The Commission’s letter points out that Messick’s and the ALA’s initial stance (stated on April 25) concerning transgender athletes wasn’t consistent with the Coastal Act or the ISA or WSL policies that address equal access. The Commission cited Section 30013 of the Coastal Act, which states that “no person in the State of California, on the basis of race, national origin, ethnic group identification, religion, age, sex, sexual orientation, color, genetic information, or disability, shall be unlawfully denied full and equal access to the benefits of, or be unlawfully subjected to discrimination under any program or activity that is conducted, operated, or administered pursuant to this division…”
The Coastal Commission plans and regulates the use of land and water in coastal zones.
We reached out to Todd Messick for comment or further clarification but have yet to receive a response.
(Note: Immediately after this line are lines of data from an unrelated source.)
import Summits.NavierStokesRegularity.NavierStokesRegularity.Theorems.OddMorawetzLocal.Negative.OddMorawetzLocalRefutationData5
import Summits.NavierStokesRegularity.NavierStokesRegularity.Theorems.OddMorawetzLocal.Negative.OddMorawetzLocalRefutationDefsVI
import HarnessLib

/-!
# Crux `OddMorawetzLocal` (stmt-NavierStokesRegularity-1376) — kernel certificates, weight 5 (part B2)

The finite computations of the weight-5 half of the refutation, each a closed Boolean evaluated by the kernel
(`decide +kernel`) on the vocabulary of `OddMorawetzLocalJetAlgebra` / `…RefutationDefs{,Fast,IV,V,VI}` and the literal
data of `…RefutationData5` (197 representatives, 50 isotropic descriptors, certificate blocks of 53/45/49 rows, prime 8191).
Part B2: the rank certificate of block 1 (45 rows/columns) of the derivation-matrix minor mod 8191, row-chunked
(`blockCheckRows`, ≤ 8 rows per theorem: kernel memory).
No analysis; lands `--supports` the crux item; consumed by the weight-5 assembly of the refutation.
-/

set_option linter.dupNamespace false

namespace Summit.NavierStokesRegularity.NavierStokesRegularity.Theorems.OddMorawetz

/-- Block `1` of the weight-5 rank certificate, rows `0 … 7`: `minor · inverse = 1 (mod 8191)` on these rows. -/
theorem cert5_blockRows_1_0 : blockCheckRows 5 lieZ reps5 (blocks5.getD 1 ([], [], [])).1 (blocks5.getD 1 ([], [], [])).2.1
    (blocks5.getD 1 ([], [], [])).2.2 certPrime5 0 8 = true := by
  decide +kernel

/-- Block `1` of the weight-5 rank certificate, rows `8 … 15`: `minor · inverse = 1 (mod 8191)` on these rows. -/
theorem cert5_blockRows_1_1 : blockCheckRows 5 lieZ reps5 (blocks5.getD 1 ([], [], [])).1 (blocks5.getD 1 ([], [], [])).2.1
    (blocks5.getD 1 ([], [], [])).2.2 certPrime5 8 8 = true := by
  decide +kernel

/-- Block `1` of the weight-5 rank certificate, rows `16 … 23`: `minor · inverse = 1 (mod 8191)` on these rows. -/
theorem cert5_blockRows_1_2 : blockCheckRows 5 lieZ reps5 (blocks5.getD 1 ([], [], [])).1 (blocks5.getD 1 ([], [], [])).2.1
    (blocks5.getD 1 ([], [], [])).2.2 certPrime5 16 8 = true := by
  decide +kernel

/-- Block `1` of the weight-5 rank certificate, rows `24 … 31`: `minor · inverse = 1 (mod 8191)` on these rows. -/
theorem cert5_blockRows_1_3 : blockCheckRows 5 lieZ reps5 (blocks5.getD 1 ([], [], [])).1 (blocks5.getD 1 ([], [], [])).2.1
    (blocks5.getD 1 ([], [], [])).2.2 certPrime5 24 8 = true := by
  decide +kernel

/-- Block `1` of the weight-5 rank certificate, rows `32 … 39`: `minor · inverse = 1 (mod 8191)` on these rows. -/
theorem cert5_blockRows_1_4 : blockCheckRows 5 lieZ reps5 (blocks5.getD 1 ([], [], [])).1 (blocks5.getD 1 ([], [], [])).2.1
    (blocks5.getD 1 ([], [], [])).2.2 certPrime5 32 8 = true := by
  decide +kernel

/-- Block `1` of the weight-5 rank certificate, rows `40 … 44`: `minor · inverse = 1 (mod 8191)` on these rows. -/
theorem cert5_blockRows_1_5 : blockCheckRows 5 lieZ reps5 (blocks5.getD 1 ([], [], [])).1 (blocks5.getD 1 ([], [], [])).2.1
    (blocks5.getD 1 ([], [], [])).2.2 certPrime5 40 5 = true := by
  decide +kernel

end Summit.NavierStokesRegularity.NavierStokesRegularity.Theorems.OddMorawetz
After news of the letter was made public Wednesday, Lowerson told The Inertia she still had not been contacted about entry into the May 11 contest. Either way, she’s decided not to enter.
The Australian athlete, who was born intersex, worked with Surfing Australia to establish its policy addressing the inclusion of transgender athletes in competitions, boardrider clubs, and more. In 2022, she made international headlines when she won the Women’s Open and the Logger divisions of the Western Australian State Titles. That moment quickly prompted the ISA to adopt its current policy, with the WSL following suit shortly after — a decision the League acknowledged in 2022 “may need to evolve over time as we get feedback and see new research in the field.”
In 2023, Lowerson publicly shared for the first time that she was born intersex — a term describing people born with reproductive anatomy that doesn’t fit the binary designations of male and female gender. According to many sources, including the National Library of Medicine, the Center for American Progress, and the United Nations, about 1.7 percent of the human population is born intersex.
In Lowerson’s case, she tells The Inertia she didn’t enter puberty until her late 20s and doctors didn’t learn she had been born intersex until years later. When they performed a non-invasive scan they noticed the scar tissue from a procedure performed at birth without her parents knowing.
“I kept that to myself for a few years because I felt that it would muddy the waters,” explaining that she worried policymakers would take her specific experience as an exception to the rule. “‘We’ll let Sasha surf,'” she reasoned, “‘but we won’t let the other transgender surfers surf (that aren’t intersex).'”
Although the shaper and surfer has entered the public eye the past two years, she says she has no designs on being a professional surfer, or to take anybody’s spot in contests.
“I don’t go in them (contests) to win,” she said. “I go in them to hang out and meet people. But they’ve kind of become pretty shit now. I can surf good enough and I just go in the events when it suits, I’m not trying to qualify.”